Three Nights with a Scoundrel (Stud Club #3)

“Walk home? From Southwark?”


He shrugged his good shoulder, easing his hand from her grip. “It’s not so far.” Not for him. Lately he spent most nights wandering all quadrants of the city.

Last night, he’d made his way back so far as the square where Harcliffe House was situated. This house was always the last stop on his nightly rounds. He would pause on the corner down the street. If he stood half on the pavement, half on the green … then craned his neck … he could just glimpse the fourth rightmost window on the second floor. The one he knew belonged to Lily’s bedchamber. If the window was dark, she was sleeping and at peace. He, too, could relax. On the nights he found a lamp burning, he ached for her sorrow. And he simply stood there, quietly sharing her grief, until that light went dark or the sun came up—whichever occurred first.

In the weeks after Leo’s death, he’d found that lamp burning more often than not. As the months passed, however, her bad nights had grown less frequent. Last night, he’d been comforted to see the window dark. And just as Julian had turned to seek his own home, that faint pain in his arm shifted to a deep, persistent throb.

He said, “I was passing nearby. I stopped under the streetlamp to have a look at my arm. Just a flesh wound, but I hadn’t noticed it earlier.
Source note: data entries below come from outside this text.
/-- RH-FREE. `Γ(n + ½) ≥ ½` for every `n ∈ ℕ`. [folklore] -/
private theorem ap_half_le_Gamma_nat_add_half (n : ℕ) : (1 / 2 : ℝ) ≤ Real.Gamma ((n : ℝ) + 1 / 2) := by
  have h1 : (1 : ℝ) ≤ Real.sqrt π := by
    rw [show (1:ℝ) = Real.sqrt 1 by simp]
    exact Real.sqrt_le_sqrt (by linarith [Real.two_le_pi])
  rcases Nat.lt_or_ge n 2 with hn | hn
  · interval_cases n
    · simp only [CharP.cast_eq_zero, zero_add, Real.Gamma_one_half_eq]; linarith
    · rw [show ((1 : ℕ) : ℝ) + 1 / 2 = 1 / 2 + 1 by norm_num, Real.Gamma_add_one (by norm_num),
        Real.Gamma_one_half_eq]; linarith
  · have h2 : (2 : ℝ) ≤ (n : ℝ) + 1 / 2 := by
      have : (2 : ℝ) ≤ n := by exact_mod_cast hn
      linarith
    have hmono := Real.Gamma_strictMonoOn_Ici.monotoneOn (Set.self_mem_Ici) (Set.mem_Ici.mpr h2) h2
    rw [Real.Gamma_two] at hmono
    linarith

/-- RH-FREE. `|r_n| ≤ 4√π (π²)^n/n!`: the residues of `ρ_∞` decay factorially. [folklore] -/
private theorem ap_abs_res_le (n : ℕ) :
    |(-1 : ℝ) ^ n * 2 * (Real.sqrt π * π ^ (2 * n)) / (n ! * Real.Gamma (n + 1 / 2))| ≤
      4 * Real.sqrt π * (π ^ 2) ^ n / n ! := by
  have hG := ap_half_le_Gamma_nat_add_half n
  have hGpos : 0 < Real.Gamma ((n : ℝ) + 1 / 2) := by linarith
  have hfac : (0 : ℝ) < n ! := by positivity
  have hpos : 0 < 2 * (Real.sqrt π * π ^ (2 * n)) / (n ! * Real.Gamma (n + 1 / 2)) := by positivity
  rw [show (-1 : ℝ) ^ n * 2 * (Real.sqrt π * π ^ (2 * n)) / (n ! * Real.Gamma (n + 1 / 2)) =
      (-1) ^ n * (2 * (Real.sqrt π * π ^ (2 * n)) / (n ! * Real.Gamma (n + 1 / 2))) by ring,
    abs_mul, abs_pow, abs_neg, abs_one, one_pow, one_mul, abs_of_pos hpos, pow_mul,
    div_le_div_iff₀ (by positivity) hfac]
  have key := mul_le_mul_of_nonneg_left hG
    (by positivity : (0:ℝ) ≤ 4 * Real.sqrt π * (π ^ 2) ^ n * n !)
  ring_nf at key ⊢
  linarith

/-- RH-FREE. **The residues at the non-zero poles of `ρ_∞` are absolutely summable** («which does not
alter the strong convergence of (uinftyoff1)»: `|ρ_p(−2n)| ≤ (1+p⁻¹)/(p²−1)`, `|K_ℓ| ≤ 1`, `|r_n| ≤ 4√π π^{2n}/n!`).
[cite: ConnesConsani2021QuasiInner, Thm 4.4 proof (arXiv chunk p0012:L5–L7)] -/
theorem summable_archPrime_archResidues {p : ℕ} (hp : 1 < p) (ℓ : ℕ) :
    Summable fun k : ℕ =>
      ((((-1 : ℝ) ^ (k + 1) * 2 * (Real.sqrt π * π ^ (2 * (k + 1))) /
          ((k + 1) ! * Real.Gamma ((k + 1 : ℕ) + 1 / 2)) : ℝ)) : ℂ) *
        (rhoPrime p (-(2 * ((k + 1 : ℕ) : ℂ))) *
          ((2 * (-(2 * ((k + 1 : ℕ) : ℂ))) + 1) ^ ℓ / (2 * (-(2 * ((k + 1 : ℕ) : ℂ))) - 3) ^ (ℓ + 2))) := by
  have hp1R : (1 : ℝ) < p := by exact_mod_cast hp
  set c : ℝ := (1 + (p : ℝ)⁻¹) / ((p : ℝ) ^ (2 : ℝ) - 1) with hc
  have hc0 : 0 ≤ c := by
    have : 1 < (p : ℝ) ^ (2 : ℝ) := Real.one_lt_rpow hp1R (by norm_num)
    exact div_nonneg (by positivity) (by linarith)
  have hmaj : Summable fun k : ℕ => 4 * Real.sqrt π * (π ^ 2) ^ (k + 1) / (k + 1) ! * c := by
    have h := ((Real.summable_pow_div_factorial (π ^ 2)).mul_left (4 * Real.sqrt π)).mul_right c
    have h' := (summable_nat_add_iff 1).2 h
    refine h'.congr fun k => ?_
    ring
  refine Summable.of_norm_bounded hmaj fun k => ?_
  set n : ℕ := k + 1 with hn
  have hre : (-(2 * (n : ℂ))).re ≤ 1 / 2 := by simp; linarith [n.cast_nonneg (α := ℝ)]
  have hK : ‖(2 * (-(2 * (n : ℂ))) + 1) ^ ℓ / (2 * (-(2 * (n : ℂ))) - 3) ^ (ℓ + 2)‖ ≤ 1 := by
    refine (norm_ratFactor_le hre ℓ).trans ?_
    have h4 := ap_four_mul_le_normSq hre
    have : (4 : ℝ) ≤ ‖2 * (-(2 * (n : ℂ))) - 3‖ ^ 2 := le_trans (by nlinarith [sq_nonneg (-(2 * (n : ℂ))).im]) h4
    exact inv_le_one_of_one_le₀ (by linarith)
  have hρ : ‖rhoPrime p (-(2 * (n : ℂ)))‖ ≤ c := by
    refine norm_rhoPrime_le_of_re_le hp (by norm_num) ?_
    have e : (-(2 * (n : ℂ))).re = -(2 * n) := by simp
    rw [e, hn]
    push_cast
    linarith [k.cast_nonneg (α := ℝ)]
  rw [norm_mul, norm_mul, Complex.norm_real, Real.norm_eq_abs]
  calc |(-1 : ℝ) ^ n * 2 * (Real.sqrt π * π ^ (2 * n)) / (n ! * Real.Gamma (n + 1 / 2))| *
        (‖rhoPrime p (-(2 * (n : ℂ)))‖ * ‖(2 * (-(2 * (n : ℂ))) + 1) ^ ℓ / (2 * (-(2 * (n : ℂ))) - 3) ^ (ℓ + 2)‖)
      ≤ (4 * Real.sqrt π * (π ^ 2) ^ n / n !) * (c * 1) :=
        mul_le_mul (ap_abs_res_le n) (mul_le_mul hρ hK (norm_nonneg _) hc0) (by positivity) (by positivity)
    _ = 4 * Real.sqrt π * (π ^ 2) ^ (k + 1) / (k + 1) ! * c := by rw [hn, mul_one]

/-- RH-FREE. **`∫_{∂ℂ₋} ρ_∞ρ_p(z)(2z+1)^ℓ(2z−3)^{−ℓ−2}` as the full series of residues** (the contour of
Section 2, `R → ∞` then `m → ∞`): `∫_ℝ F_ℓ(½+iy)dy = 2π[Σ_{n≥1} Res_{−2n} + Σ_{n≠0} Res_{2πin/log p} + b]`,
where `az⁻² + bz⁻¹` is the principal part at `0`.
[cite: ConnesConsani2021QuasiInner, Thm 4.4 proof (arXiv chunks p0011:L104–p0012:L29)] -/
theorem integral_archPrime_criticalLine_eq_tsum {p : ℕ} (hp : p.Prime) (ℓ : ℕ) {a b : ℂ}
    (hab : ∃ ψ : ℂ → ℂ, ∃ W ∈ 𝓝 (0 : ℂ), DifferentiableOn ℂ ψ W ∧ ψ 0 = 0 ∧
      ∀ z ∈ W, z ≠ 0 →
        rhoArch z * rhoPrime p z * ((2 * z + 1) ^ ℓ / (2 * z - 3) ^ (ℓ + 2)) - a / z ^ 2 - b / z =
          ψ z / (z - 0)) :
    ∫ y : ℝ, rhoArch ((((1 / 2 : ℝ)) : ℂ) + y * I) * rhoPrime p ((((1 / 2 : ℝ)) : ℂ) + y * I) *
        ((2 * ((((1 / 2 : ℝ)) : ℂ) + y * I) + 1) ^ ℓ / (2 * ((((1 / 2 : ℝ)) : ℂ) + y * I) - 3) ^ (ℓ + 2)) =
      2 * π *
        ((∑' k : ℕ,
            ((((-1 : ℝ) ^ (k + 1) * 2 * (Real.sqrt π * π ^ (2 * (k + 1))) /
                ((k + 1) ! * Real.Gamma ((k + 1 : ℕ) + 1 / 2)) : ℝ)) : ℂ) *
              (rhoPrime p (-(2 * ((k + 1 : ℕ) : ℂ))) *
                ((2 * (-(2 * ((k + 1 : ℕ) : ℂ))) + 1) ^ ℓ / (2 * (-(2 * ((k + 1 : ℕ) : ℂ))) - 3) ^ (ℓ + 2)))) +
          (∑' n : ℤ, if n = 0 then (0 : ℂ) else
            rhoArch (2 * π * I * n / Real.log p) * ((1 - (p : ℂ)⁻¹) / Real.log p *
              ((2 * (2 * π * I * n / Real.log p) + 1) ^ ℓ /
                (2 * (2 * π * I * n / Real.log p) - 3) ^ (ℓ + 2)))) + b) := by
  have hp1 : 1 < p := hp.one_lt
  have hp1R : (1 : ℝ) < p := by exact_mod_cast hp1
  set F : ℂ → ℂ := fun z => rhoArch z * rhoPrime p z * ((2 * z + 1) ^ ℓ / (2 * z - 3) ^ (ℓ + 2)) with hF
  set res : ℕ → ℂ := fun n =>
      ((((-1 : ℝ) ^ n * 2 * (Real.sqrt π * π ^ (2 * n)) / (n ! * Real.Gamma (n + 1 / 2)) : ℝ)) : ℂ) *
        (rhoPrime p (-(2 * (n : ℂ))) * ((2 * (-(2 * (n : ℂ))) + 1) ^ ℓ / (2 * (-(2 * (n : ℂ))) - 3) ^ (ℓ + 2)))
    with hres
  set ST : ℂ := ∑' n : ℤ, if n = 0 then (0 : ℂ) else
      rhoArch (2 * π * I * n / Real.log p) * ((1 - (p : ℂ)⁻¹) / Real.log p *
        ((2 * (2 * π * I * n / Real.log p) + 1) ^ ℓ / (2 * (2 * π * I * n / Real.log p) - 3) ^ (ℓ + 2)))
    with hST
  set Ib : ℂ := ∫ y : ℝ, F ((((1 / 2 : ℝ)) : ℂ) + y * I) with hIb
  set Lj : ℕ → ℂ := fun j => ∫ y : ℝ, F ((((1 / 2 - 2 * j : ℝ)) : ℂ) + y * I) with hLj
  have hsumres : Summable fun k : ℕ => res (k + 1) := by
    have h := summable_archPrime_archResidues hp1 ℓ
    refine h.congr fun k => ?_
    rw [hres]
  -- the identity at level `j`
  have hconst : ∀ᶠ j : ℕ in atTop, Lj j + 2 * π * ∑ k ∈ Finset.range (j - 1), res (k + 1) =
      Ib - 2 * π * (ST + b) := by
    filter_upwards [eventually_ge_atTop 1] with j hj
    have h := integral_archPrime_line_sub_eq hp ℓ hab hj
    have hIco : ∑ n ∈ Finset.Ico 1 j, res n = ∑ k ∈ Finset.range (j - 1), res (k + 1) := by
      rw [Finset.sum_Ico_eq_sum_range]
      refine Finset.sum_congr rfl fun k _ => ?_
      rw [add_comm]
    have h' : Ib - Lj j = 2 * π * ((∑ k ∈ Finset.range (j - 1), res (k + 1)) + ST + b) := by
      rw [← hIco, hIb, hLj, hres, hST]
      exact h
    linear_combination (-1 : ℂ) * h'
  -- the left side tends to `0`
  have h_left : Tendsto Lj atTop (𝓝 0) := by
    set C : ℝ := (16 * π ^ 2 / 3) ^ 3 * ((1 + (p : ℝ)⁻¹) / ((p : ℝ) ^ (3 / 2 : ℝ) - 1)) with hC
    have hcp : 0 ≤ (1 + (p : ℝ)⁻¹) / ((p : ℝ) ^ (3 / 2 : ℝ) - 1) := by
      have : 1 < (p : ℝ) ^ (3 / 2 : ℝ) := Real.one_lt_rpow hp1R (by norm_num)
      exact div_nonneg (by positivity) (by linarith)
    have hC0 : 0 ≤ C := by positivity
    have hbase : (1 : ℝ) ≤ 16 * π ^ 2 / 3 := by nlinarith [Real.pi_gt_three]
    have hbound : ∀ j : ℕ, 1 ≤ j → ‖Lj j‖ ≤ C * (π / (2 * (4 * j + 2))) := by
      intro j hj
      have hj1 : (1 : ℝ) ≤ j := by exact_mod_cast hj
      have hc : (0 : ℝ) < 4 * j + 2 := by positivity
      have hg : Integrable fun y : ℝ => C * ((4 * (j : ℝ) + 2) ^ 2 + 4 * y ^ 2)⁻¹ := by
        have hcont : Continuous fun y : ℝ => ((4 * (j : ℝ) + 2) ^ 2 + 4 * y ^ 2)⁻¹ :=
          Continuous.inv₀ (by fun_prop) fun y => by positivity
        refine (Integrable.mono' (integrable_inv_one_add_sq.const_mul (4⁻¹))
          hcont.aestronglyMeasurable (Eventually.of_forall fun y => ?_)).const_mul C
        rw [Real.norm_eq_abs, abs_of_pos (by positivity)]
        have h2 : (2 : ℝ) ≤ 4 * (j : ℝ) + 2 := by linarith
        have : 4 * (1 + y ^ 2) ≤ (4 * (j : ℝ) + 2) ^ 2 + 4 * y ^ 2 := by nlinarith [h2]
        calc ((4 * (j : ℝ) + 2) ^ 2 + 4 * y ^ 2)⁻¹ ≤ (4 * (1 + y ^ 2))⁻¹ := inv_anti₀ (by positivity) this
          _ = 4⁻¹ * (1 + y ^ 2)⁻¹ := mul_inv _ _
      rw [hLj]
      refine (norm_integral_le_of_norm_le hg (Eventually.of_forall fun y => ?_)).trans (le_of_eq ?_)
      · have hre : ((((1 / 2 - 2 * j : ℝ)) : ℂ) + y * I).re ≤ 1 / 2 := by simp
        have hsq : ‖2 * ((((1 / 2 - 2 * j : ℝ)) : ℂ) + y * I) - 3‖ ^ 2 = (4 * j + 2) ^ 2 + 4 * y ^ 2 := by
          rw [ap_normSq_two_mul_sub_three]
          simp
          ring
        have h1 : ‖rhoArch ((((1 / 2 - 2 * j : ℝ)) : ℂ) + y * I)‖ ≤ (16 * π ^ 2 / 3) ^ 3 :=
          (norm_rhoArch_leftLine_le j y).trans (pow_le_pow_right₀ hbase (min_le_right j 3))
        have h2 : ‖rhoPrime p ((((1 / 2 - 2 * j : ℝ)) : ℂ) + y * I)‖ ≤
            (1 + (p : ℝ)⁻¹) / ((p : ℝ) ^ (3 / 2 : ℝ) - 1) :=
          norm_rhoPrime_le_of_re_le hp1 (by norm_num) (by simp; linarith)
        calc ‖F ((((1 / 2 - 2 * j : ℝ)) : ℂ) + y * I)‖
            ≤ ‖rhoArch ((((1 / 2 - 2 * j : ℝ)) : ℂ) + y * I)‖ *
                ‖rhoPrime p ((((1 / 2 - 2 * j : ℝ)) : ℂ) + y * I)‖ *
                (‖2 * ((((1 / 2 - 2 * j : ℝ)) : ℂ) + y * I) - 3‖ ^ 2)⁻¹ := ap_norm_F_le ℓ hre
          _ ≤ C * ((4 * (j : ℝ) + 2) ^ 2 + 4 * y ^ 2)⁻¹ := by
              rw [hsq, hC]
              exact mul_le_mul_of_nonneg_right (mul_le_mul h1 h2 (norm_nonneg _) (by positivity))
                (by positivity)
      · rw [integral_const_mul]
        have h : (fun y : ℝ => ((4 * (j : ℝ) + 2) ^ 2 + 4 * y ^ 2)⁻¹) =
            fun y : ℝ => ((4 * (j : ℝ) + 2) ^ 2)⁻¹ * (fun u : ℝ => (1 + u ^ 2)⁻¹) (2 / (4 * j + 2) * y) := by
          funext y
          simp only
          rw [← mul_inv]
          congr 1
          field_simp
          ring
        rw [h, integral_const_mul, Measure.integral_comp_mul_left (fun u : ℝ => (1 + u ^ 2)⁻¹),
          integral_univ_inv_one_add_sq, smul_eq_mul, inv_div, abs_of_pos (by positivity)]
        field_simp
    have hlim : Tendsto (fun j : ℕ => C * (π / (2 * (4 * (j : ℝ) + 2)))) atTop (𝓝 0) := by
      have h1 : Tendsto (fun j : ℕ => 2 * (4 * (j : ℝ) + 2)) atTop atTop := by
        have h8 : Tendsto (fun j : ℕ => 8 * (j : ℝ) + 4) atTop atTop :=
          tendsto_atTop_add_const_right _ 4
            (tendsto_natCast_atTop_atTop.const_mul_atTop (by positivity : (0:ℝ) < 8))
        refine h8.congr fun j => ?_
        ring
      simpa using (tendsto_const_nhds.div_atTop h1).const_mul C
    refine squeeze_zero_norm' ?_ hlim
    filter_upwards [eventually_ge_atTop 1] with j hj
    exact hbound j hj
  -- the partial sums of the `ρ_∞`-residues converge
  have h_res : Tendsto (fun j : ℕ => ∑ k ∈ Finset.range (j - 1), res (k + 1)) atTop
      (𝓝 (∑' k : ℕ, res (k + 1))) :=
    (hsumres.hasSum.tendsto_sum_nat).comp (tendsto_sub_atTop_nat 1)
  have hlim : Tendsto (fun j : ℕ => Lj j + 2 * π * ∑ k ∈ Finset.range (j - 1), res (k + 1)) atTop
      (𝓝 (0 + 2 * π * ∑' k : ℕ, res (k + 1))) := h_left.add (h_res.const_mul _)
  rw [zero_add] at hlim
  have hlim' : Tendsto (fun j : ℕ => Lj j + 2 * π * ∑ k ∈ Finset.range (j - 1), res (k + 1)) atTop
      (𝓝 (Ib - 2 * π * (ST + b))) := tendsto_const_nhds.congr' (EventuallyEq.symm hconst)
  have h_eq := tendsto_nhds_unique hlim' hlim
  have : Ib = 2 * π * ((∑' k : ℕ, res (k + 1)) + ST + b) := by linear_combination h_eq
  rw [this, hres]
Something was caught … a shard of glass, I think.” He touched his bandaged arm in demonstration. “I grasped it and pulled it out, and there was a fair amount of blood. Quite startled me, and I …”

“And you fainted.”

“Fainted? No.”

“You swooned.”

“No,” he said stoutly, jamming his hand under his arm. “Absolutely not. I didn’t swoon, Lily. Men do not swoon.”

“You slumped to the pavement unconscious, for the costermonger to find. Sounds like a fainting spell to me. What else could it have been?”
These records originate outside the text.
import Summits.CriticalPhenomena.PercolationContinuityZ3.Theorems.Transplant.SkelPhiRootNegBYT
import Summits.CriticalPhenomena.PercolationContinuityZ3.Theorems.Transplant.SkelPhiRootBridgeData
import Summits.CriticalPhenomena.PercolationContinuityZ3.Theorems.Transplant.SkelNegBParamsResiduals2
import Summits.CriticalPhenomena.PercolationContinuityZ3.Theorems.Transplant.SkelNegBParamsRootVals
import Summits.CriticalPhenomena.PercolationContinuityZ3.Theorems.Transplant.SkelNegBParamsRootValsY
import Summits.CriticalPhenomena.PercolationContinuityZ3.Theorems.Transplant.SkelNegBParamsRootCasesT
import Summits.CriticalPhenomena.PercolationContinuityZ3.Theorems.Transplant.SkelNegBParamsRootFine
import Summits.CriticalPhenomena.PercolationContinuityZ3.Theorems.Transplant.SkelNegBParamsRootFineY
import Summits.CriticalPhenomena.PercolationContinuityZ3.Theorems.Transplant.SkelNegBParamsRootFineYP
import Summits.CriticalPhenomena.PercolationContinuityZ3.Theorems.Transplant.SkelNegBParamsRootFineYP2
import Summits.CriticalPhenomena.PercolationContinuityZ3.Theorems.Transplant.SkelNegBParamsRootFineYQ
import Summits.CriticalPhenomena.PercolationContinuityZ3.Theorems.Transplant.SkelNegBParamsRootCrossY
import Summits.CriticalPhenomena.PercolationContinuityZ3.Theorems.Transplant.SkelNegBParamsRootLam
import Summits.CriticalPhenomena.PercolationContinuityZ3.Theorems.Transplant.SkelNegBParamsRootA
import Summits.CriticalPhenomena.PercolationContinuityZ3.Theorems.Transplant.SkelNegBParamsRootK
import Summits.CriticalPhenomena.PercolationContinuityZ3.Theorems.Transplant.SkelNegBParamsCorrOK
import Summits.CriticalPhenomena.PercolationContinuityZ3.Theorems.Transplant.SkelNegBParamsSlotsSU
import Summits.CriticalPhenomena.PercolationContinuityZ3.Theorems.Transplant.SkelNegBParamsSlotsT
import Summits.CriticalPhenomena.PercolationContinuityZ3.Theorems.Transplant.SkelNegBParamsSlots
import HarnessLib

/-!
# N1 (the `{±1}` node), (R) column (R7 instantiation, y-directions): **THE ROOT RESIDUE AT EVERY y-DIRECTION AT THE VALUES OF RECORD** —
# `NegB.rootOblTWAt_negBT_y_exR2`: `Skel.RootOblTWAt G ((choiceAtOT κ Φ t p (KS.gT 0 gx) (KS.fT 0 fx) (SU exR2 mx) hC (KS.PR 0 Px)).scheme O q) Φ.Δ κ.δr du` for `du.1 = 1`,
# from `AtQO`, one vertex type, `0 < p < 1` and the box-residual floor `64·(n_b + ℓ_b + |h_b|) ≤ M_L` ONLY (discharged at `gx := KS.gxR2` by `KS.gxR2_floor`:
# corollary `rootOblTWAt_negBT_y_R2`) — the (R6c) three-leg theorem of record `rootOblTWAt_negBT_y` (p305536; NEG-SCOPE B.17 (L-R4)/(L-R5): hop (side `σu`) →
# bridge → x-prefix of `3 + 1` windows → y′-run of `NyOf + 1` drifting windows, regions read one by one) with EVERY slot/number hypothesis discharged by stmt-g14's params
# ledger (lane INBOX 2026-08-21T21:55:07Z y map): kit index `mk := 0`; `σ' := sgOf du`, `σu := KS.σuOf … σ'` (`σu·σ'·v_L = |v_L|`); bridge case split
# `o_b = o_L` / `o_b ≠ o_L ∧ ℓ_b < 2|h_b|` / `o_b ≠ o_L ∧ 2|h_b| ≤ ℓ_b` (`KS.yLs/yLd/yLt`, `qBs/qBd/qBt`, `bridgeData_*`); `Nx := 3`; `yY := KS.yYof σu σ' yX`,
# `Ny := KS.NyOf σ' yY`, `qY := KS.qY`; `Rπ := NegB.Rπ … (SU exR2 mx)`, `Rb := NegB.Rb`; x-prefix readings `KS.hPfX₁σ_R/hPfX₂σ_R/hPfX₃_R` (RootFineYP/YP2), y′-region readings
# `KS.hQfY_lev_R/hQfY₃_R` (RootFineYQ), last-core readings `KS.hLgY*_R` (RootFineY), cross link / clearances / reach `KS.hx₂₃_R/hclrY_R/hπ3_R` (RootCrossY, the
# reach floor is why the residual of record is `exR2`), `4|Λ₀(yX)| ≤ 7m` from `KS.Λ₀_sdt_sharp` (Residuals2, needs the `M_L` floor).

builds on p205010 (kernel theorem, internal audit signed; external expert review pending) — nothing in this file uses p205010; NOTHING is claimed about the open node
`SamePDropOfSkeletonNeg₁` beyond this (R) residue at the y-directions.
Lane `prim-bschramm`, seat `prim-bschramm-p3` (gen 10; design owner + (R) owner); helper file (`--supports stmt-CriticalPhenomena-4575 --as helper`).
[cite: KozmaNitzan2024, §4 Theorem 6 (pp. 25–31), p. 28 ((32) at the root), Lemma 10–12 (pp. 17–25)] [cite: MartineauTassion2017, §3.2, §4.3]
-/

noncomputable section

open scoped Classical

namespace Summit.CriticalPhenomena.PercolationContinuityZ3.Theorems.Transplant

open MeasureTheory Literature.Probability.Percolation Literature.Probability.LatticeModels SimpleGraph KNCells KNLevels
open Literature.Probability.Percolation.KozmaNitzan.Cells (oth sgOf sgOf_sign stepVec_apply_fst)
open Literature.Barriers.CriticalPhenomena (graphBall mem_graphBall_self graphBall_mono)

namespace PlanarSkeletonNeg

open SkelConc (Consts)
open Skelφ (oriφ trφ rootFrame pgramPrismFin pgSideHalfW pgTopPieceW)
open Skelφ.StepI (DataN OutO eventNAt)

namespace NegB

open Neg

section AtR

variable {κ : Consts} {V : Type} [DecidableEq V] [Countable V] {G : SimpleGraph V} [G.LocallyFinite] {Φ : PlanarSkeletonNeg G} {t : V} {p : unitInterval}
  {hC : Φ.CylSubcritical p} (gx fx : Neg.FSlot) (Px : PSlot) (mx : GSlot) {O : OutO V} {q : unitInterval}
“I don’t know. Something different. Apoplexy. Malaria.” Anything more masculine than swooning.

Her eyes rolled toward the ceiling. “You don’t have apoplexy or malaria. Aside from your wound and a few bruises, the doctor could find nothing wrong with you. Not physically, at any rate. You’re simply exhausted. When was the last time you slept through the night?”

“Can’t recall, honestly.”

“Hm. And when’s the last time you had a proper meal?”

“Ah, now that I remember. I had a very fine steak at the Stoat’s Head.”

“Yesterday?”

He hedged, pushing a hand through his hair. “Not precisely.”

One dark eyebrow arched in disbelief. “You fainted, Julian.”

“And what if I did? What would you have me do, start carrying a vinaigrette?” He chuckled to himself. That would be a good joke. Within a week, every young buck in London would be carrying the same. Like Beau Brummel before him, Julian was the trendsetter of his day. His clothing, hair, even mannerisms were meticulously copied by the impressionable young gentlemen of the ton. Just as he’d planned from the start.

“Don’t be ridiculous. I want you to start taking care of yourself, that’s all. Sleep. Eat. Avoid scenes of violence and mayhem. Is it really so difficult?”

“Yes. It’s impossible.”

She winced, absorbing the force of his reply. He regretted his vehemence, but not the sentiment.

She said quietly, “I want you safe. I care about you. What’s so impossible about that?”

Everything.

He yanked the coverlet about himself, scanning the room for his clothes. He had to get out of this bed, this house … before this conversation went places it shouldn’t. He planted one foot on the floor and transferred his weight to it.

Dizziness swamped him. The room made a violent twirl, and he found himself pitched straight back to the mattress.

“Malaria,” he muttered. His arms felt wooden at his sides.

“It’s not malaria. Nor even a fainting spell this time. The doctor left a sleeping powder, and I put some in your barley water.”

She pushed him back on the bed, arranging the coverlet about him. Her hands … they were everywhere. As she leaned forward to arrange the pillows beneath his head, he got an intoxicating lungful of her sweet warmth. The swell of her breast brushed against his wounded arm. Soft. God, so soft. His heart gave a wild kick. Now this was perilous.

He said, “I thought you wanted me to avoid danger.”

“I do. That’s why you’re going to sleep. When you wake up, you’re going to eat. And then we’re going to talk.”

Her words seemed wrapped in cotton. It took him a moment to unravel their meaning. “Just how much sleeping powder did you give me?”

“Two doses, and an extra pinch for good measure. You’re a large man, Julian Bellamy.”

“Ah, Lily. You noticed.” The flirtatious retort slipped out by accident. Damn. He was so sleepy, drunken with it. He couldn’t censor his replies.

“You’re also an ass.”

“You know me so well.”

“Do I?” She laid a hand to his cheek. “Sometimes I wonder. Sometimes I think I don’t know you at all.”